--- EXERCISE INSTRUCTIONS ---
Each line holding the string "firstLemmaA" is to be copied from the data.

+++ TASK INPUTS +++

import Summits.KontsevichZagierPeriods.KontsevichZagierPeriods.Theses.HyperbolicBloch
import Literature.NumberTheory.Transcendental.KZCubicalCalculus
import Literature.NumberTheory.Transcendental.KZVolumeConjectureProofs

/-!
# Sketch — crux OffTetraSectorKernel (stmt-KontsevichZagierPeriods-10557), ideator 3, round 1

First lemmas of the crux idea cards `value-one-cube-orbit` and `odd-simplex-ladder`.
Everything here ELABORATES; `oracle_mono`, `offTetra_iff`, `cubeOrbit_of_offTetra` are PROVED,
the rest are signatures (`sorry`) to be stubbed by a crux-plan seat.
-/

noncomputable section

open Set MeasureTheory
open Literature.NumberTheory.Transcendental

namespace Summit.KontsevichZagierPeriods.KontsevichZagierPeriods.Cruxes.OffTetraSectorKernel.Sketch3

open Summit.KontsevichZagierPeriods.KontsevichZagierPeriods.Theses.HyperbolicBloch

/-- The standard ideal-tetrahedron family predicate, verbatim the first binder of the crux. -/
def IsStdTetraFamily (T : ℂ → Set (Fin 3 → ℝ)) : Prop :=
  ∀ z, T z = {p | 0 < p 1 ∧ z.re * p 1 < z.im * p 0 ∧ z.im * (p 0 - 1) < (z.re - 1) * p 1 ∧ 0 < p 2 ∧
    0 < z.im * (p 0 ^ 2 + p 1 ^ 2 + p 2 ^ 2 - p 0) + (z.re - Complex.normSq z) * p 1}

/-- The tetrahedral oracle `W_T`, verbatim the adjoined closure of the crux. -/
def tetraOracle (T : ℂ → Set (Fin 3 → ℝ)) : AddSubgroup KZ.FormalRep :=
  AddSubgroup.closure {d : KZ.FormalRep | ∃ ρ : ℂ → KZ.IntegralRep 3,
    (∀ z, IsAlgebraic ℚ z → 0 < z.im → (ρ z).domain = T z ∧ Set.EqOn (ρ z).integrand (fun p => 1 / p 2 ^ 3) (T z)) ∧
    ∃ (k : ℕ) (z : Fin k → ℂ) (n : Fin k → ℤ), (∀ i, IsAlgebraic ℚ (z i)) ∧ (∀ i, 0 < (z i).im) ∧
      ∑ i, (n i : ℝ) * (ρ (z i)).value = 0 ∧ d = ∑ i, n i • KZ.of (ρ (z i))}

/-- The crux, re-read through the two abbreviations (definitional). -/
theorem offTetra_iff :
    OffTetraSectorKernel ↔
      ∀ T, IsStdTetraFamily T → ∀ c : KZ.FormalRep, KZ.eval c = 0 → c ∈ KZ.relations ⊔ tetraOracle T :=
  Iff.rfl

/-- ORACLE MONOTONICITY (the `⊔`-shape lever, proved): a kernel theorem for any oracle `W'` that is
itself swallowed by `relations ⊔ W` gives the kernel theorem for `W`. -/
theorem oracle_mono {W W' : AddSubgroup KZ.FormalRep} (h : W' ≤ KZ.relations ⊔ W)
    (hK : ∀ c : KZ.FormalRep, KZ.eval c = 0 → c ∈ KZ.relations ⊔ W') :
    ∀ c : KZ.FormalRep, KZ.eval c = 0 → c ∈ KZ.relations ⊔ W :=
  fun c hc => (sup_le le_sup_left h) (hK c hc)

/-! ## Card A — `value-one-cube-orbit` -/

/-- CUBE ORBIT mod W: every compact top-dimensional integrand-`1` solid of volume `1` differs from
the unit cube of its dimension by an element of `relations ⊔ W`. -/
def CubeOrbitModTetra : Prop :=
  ∀ (T : ℂ → Set (Fin 3 → ℝ)), IsStdTetraFamily T →
  ∀ (d : ℕ) (K Q : KZ.IntegralRep d), IsCompact K.domain → (interior K.domain).Nonempty →
    (∀ x ∈ K.domain, K.integrand x = 1) → Q.domain = KZ.cube d → (∀ x ∈ Q.domain, Q.integrand x = 1) →
    K.value = 1 → KZ.of K - KZ.of Q ∈ KZ.relations ⊔ tetraOracle T

/-- CUBE DENSITY mod W: a non-negative `ℚ`-semialgebraic density of mass `1` on the unit cube is
move-equivalent (mod W) to the density `1`. -/
def CubeDensityModTetra : Prop :=
  ∀ (T : ℂ → Set (Fin 3 → ℝ)), IsStdTetraFamily T →
  ∀ (d : ℕ) (G Q : KZ.IntegralRep d), G.domain = KZ.cube d → (∀ x ∈ G.domain, 0 ≤ G.integrand x) →
    Q.domain = KZ.cube d → (∀ x ∈ Q.domain, Q.integrand x = 1) → G.value = 1 →
    KZ.of G - KZ.of Q ∈ KZ.relations ⊔ tetraOracle T

/-- KNOTHE STAIRCASE NORMAL FORM (unconditional theorem-candidate, no primitives): every bounded
integrand-`1` solid in `ℝ^{d+1}` is KZ-equivalent to a `d`-dimensional representation on the unit
cube with non-negative semialgebraic integrand (CAD + fibrewise unimodular maps + one under-graph move). -/
def KnotheNormalForm : Prop :=
  ∀ (d : ℕ) (K : KZ.IntegralRep (d + 1)), Bornology.IsBounded K.domain →
    (∀ x ∈ K.domain, K.integrand x = 1) →
    ∃ G : KZ.IntegralRep d, G.domain = KZ.cube d ∧ (∀ x ∈ G.domain, 0 ≤ G.integrand x) ∧ KZ.Equivalent K G

/-- DIMENSION DROP (provable now: one slab = one Newton–Leibniz instance, plus a coordinate
permutation): a cube density that omits a coordinate is equivalent to the cube density one dimension down. -/
def DimensionDrop : Prop :=
  ∀ (d : ℕ) (i : Fin (d + 1)) (G : KZ.IntegralRep (d + 1)) (G' : KZ.IntegralRep d),
    G.domain = KZ.cube (d + 1) → G'.domain = KZ.cube d →
    (∀ x ∈ G.domain, G.integrand x = G'.integrand (i.removeNth x)) → KZ.Equivalent G G'

/-- VARIABLE ELIMINATION mod W (the open heart of the line, dimension `≥ 2`): every non-negative
cube density is move-equivalent (same cube, mod W) to one that omits some coordinate. -/
def VariableEliminationModTetra : Prop :=
  ∀ (T : ℂ → Set (Fin 3 → ℝ)), IsStdTetraFamily T →
  ∀ (d : ℕ) (G : KZ.IntegralRep (d + 2)), G.domain = KZ.cube (d + 2) → (∀ x ∈ G.domain, 0 ≤ G.integrand x) →
    ∃ (i : Fin (d + 2)) (G₁ : KZ.IntegralRep (d + 2)), G₁.domain = KZ.cube (d + 2) ∧
      (∀ x ∈ G₁.domain, 0 ≤ G₁.integrand x) ∧
      (∀ x ∈ G₁.domain, ∀ t ∈ Set.Icc (0:ℝ) 1, G₁.integrand (Function.update x i t) = G₁.integrand x) ∧
      KZ.of G - KZ.of G₁ ∈ KZ.relations ⊔ tetraOracle T

/-- ONE-DIMENSIONAL BASE (the 1-period sector): mass-`1` non-negative semialgebraic densities on
`[0,1]` are accessible (mod W; W is not expected to be needed). -/
def OneDimDensityModTetra : Prop :=
  ∀ (T : ℂ → Set (Fin 3 → ℝ)), IsStdTetraFamily T →
  ∀ (G Q : KZ.IntegralRep 1), G.domain = KZ.cube 1 → (∀ x ∈ G.domain, 0 ≤ G.integrand x) →
    Q.domain = KZ.cube 1 → (∀ x ∈ Q.domain, Q.integrand x = 1) → G.value = 1 →
    KZ.of G - KZ.of Q ∈ KZ.relations ⊔ tetraOracle T

/-- FIRST LEMMA of card A (transfer, both directions provable from tree theorems
`KZ.exists_integralRep_sub_holds`, `KZ.exists_sub_isBounded`, slabs, packing
`KZ.exists_isCompact_of_sub_of_sub_mem_relations`). -/
theorem firstLemmaA : CubeOrbitModTetra ↔ OffTetraSectorKernel := by
  sorry

/-- The trivial direction of `firstLemmaA`, PROVED: the crux gives the cube orbit. -/
theorem cubeOrbit_of_offTetra (h : OffTetraSectorKernel) : CubeOrbitModTetra := by
  intro T hT d K Q _ _ hK1 hQd hQ1 hKv
  refine h T hT _ ?_
  have hQv : Q.value = 1 := by
    rw [Q.value_eq_volume_real hQ1, hQd, measureReal_def, KZ.volume_cube, ENNReal.toReal_one]
  simp [KZ.eval_of, hKv, hQv]

/-- The induction scheme of card A (pure logic over the items above; proof deferred to crux-plan). -/
theorem cubeDensity_of_elimination :
    DimensionDrop → VariableEliminationModTetra → OneDimDensityModTetra → CubeDensityModTetra := by
  sorry

/-- Card A, second transfer: Knothe normal form turns the cube orbit into the cube density. -/
theorem cubeOrbit_of_cubeDensity : KnotheNormalForm → CubeDensityModTetra → CubeOrbitModTetra := by
  sorry

/-! ## Card B — `odd-simplex-ladder` -/

/-- INVERSION MOVE in every dimension (first lemma of card B): on the upper half-space
`{p | 0 < p last}` of `ℝ^{k+1}` the inversion `p ↦ p / ‖p‖²` carries any representation with the
hyperbolic density `t^{-(k+1)}` to an equivalent one with the same density: ONE change of variables,
`|det Dι| = ‖p‖^{-2(k+1)}` and `t ∘ ι = t/‖p‖²`. With algebraic translations and dilations it
generates every Möbius isometry of `ℍ^{k+1}` with algebraic coefficients (Liouville). -/
def InversionMove : Prop :=
  ∀ (k : ℕ) (r r' : KZ.IntegralRep (k + 1)),
    r.domain ⊆ {p | 0 < p (Fin.last k)} →
    Set.EqOn r.integrand (fun p => 1 / p (Fin.last k) ^ (k + 1)) r.domain →
    r'.domain = (fun p : Fin (k + 1) → ℝ => (1 / ∑ i, p i ^ 2) • p) '' r.domain →
    Set.EqOn r'.integrand (fun p => 1 / p (Fin.last k) ^ (k + 1)) r'.domain →
    KZ.Equivalent r r'

/-- SIMILARITY MOVE in every dimension: algebraic dilation-plus-translation of the boundary
coordinates with the matching dilation of `t` preserves the density `t^{-(k+1)}`. -/
def SimilarityMove : Prop :=
  ∀ (k : ℕ) (a : ℝ) (b : Fin (k + 1) → ℝ), IsAlgebraic ℚ a → 0 < a → (∀ i, IsAlgebraic ℚ (b i)) →
    b (Fin.last k) = 0 →
    ∀ (r r' : KZ.IntegralRep (k + 1)),
    r.domain ⊆ {p | 0 < p (Fin.last k)} →
    Set.EqOn r.integrand (fun p => 1 / p (Fin.last k) ^ (k + 1)) r.domain →
    r'.domain = (fun p : Fin (k + 1) → ℝ => a • p + b) '' r.domain →
    Set.EqOn r'.integrand (fun p => 1 / p (Fin.last k) ^ (k + 1)) r'.domain →
    KZ.Equivalent r r'

/-- DISSECTION LEMMA (uniform replacement for every Pachner / bistellar case analysis, provable now
by iterated domain additivity through the common refinement `{rᵢ ∩ sⱼ}`): two finite a.e.-partitions
of a.e. the same set, carrying one common integrand, give a relation. -/
def DissectionLemma : Prop :=
  ∀ (n k l : ℕ) (r : Fin k → KZ.IntegralRep n) (s : Fin l → KZ.IntegralRep n) (f : (Fin n → ℝ) → ℝ),
    (∀ i, Set.EqOn (r i).integrand f (r i).domain) → (∀ j, Set.EqOn (s j).integrand f (s j).domain) →
    (∀ i i', i ≠ i' → volume ((r i).domain ∩ (r i').domain) = 0) →
    (∀ j j', j ≠ j' → volume ((s j).domain ∩ (s j').domain) = 0) →
    volume (symmDiff (⋃ i, (r i).domain) (⋃ j, (s j).domain)) = 0 →
    ∑ i, KZ.of (r i) - ∑ j, KZ.of (s j) ∈ KZ.relations

/-- LADDER REDUCTION (shape of card B's composition, proved): if the value-relators of a bigger
oracle `W'` (all odd-dimensional `ℚ̄`-ideal-simplex combinations of total volume `0`) are KZ
relations — which is what the geometric transfers give from the named injectivity conjectures —
then the crux follows from the kernel statement relative to `W'`. -/
theorem ladder_reduction {T : ℂ → Set (Fin 3 → ℝ)} (W' : AddSubgroup KZ.FormalRep)
    (hW' : W' ≤ KZ.relations)
    (hK : ∀ c : KZ.FormalRep, KZ.eval c = 0 → c ∈ KZ.relations ⊔ W') :
    ∀ c : KZ.FormalRep, KZ.eval c = 0 → c ∈ KZ.relations ⊔ tetraOracle T :=
  oracle_mono (hW'.trans le_sup_left) hK

end Summit.KontsevichZagierPeriods.KontsevichZagierPeriods.Cruxes.OffTetraSectorKernel.Sketch3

+++

--- EXERCISE SOLUTION ---
theorem firstLemmaA : CubeOrbitModTetra ↔ OffTetraSectorKernel := by
/-- The trivial direction of `firstLemmaA`, PROVED: the crux gives the cube orbit. -/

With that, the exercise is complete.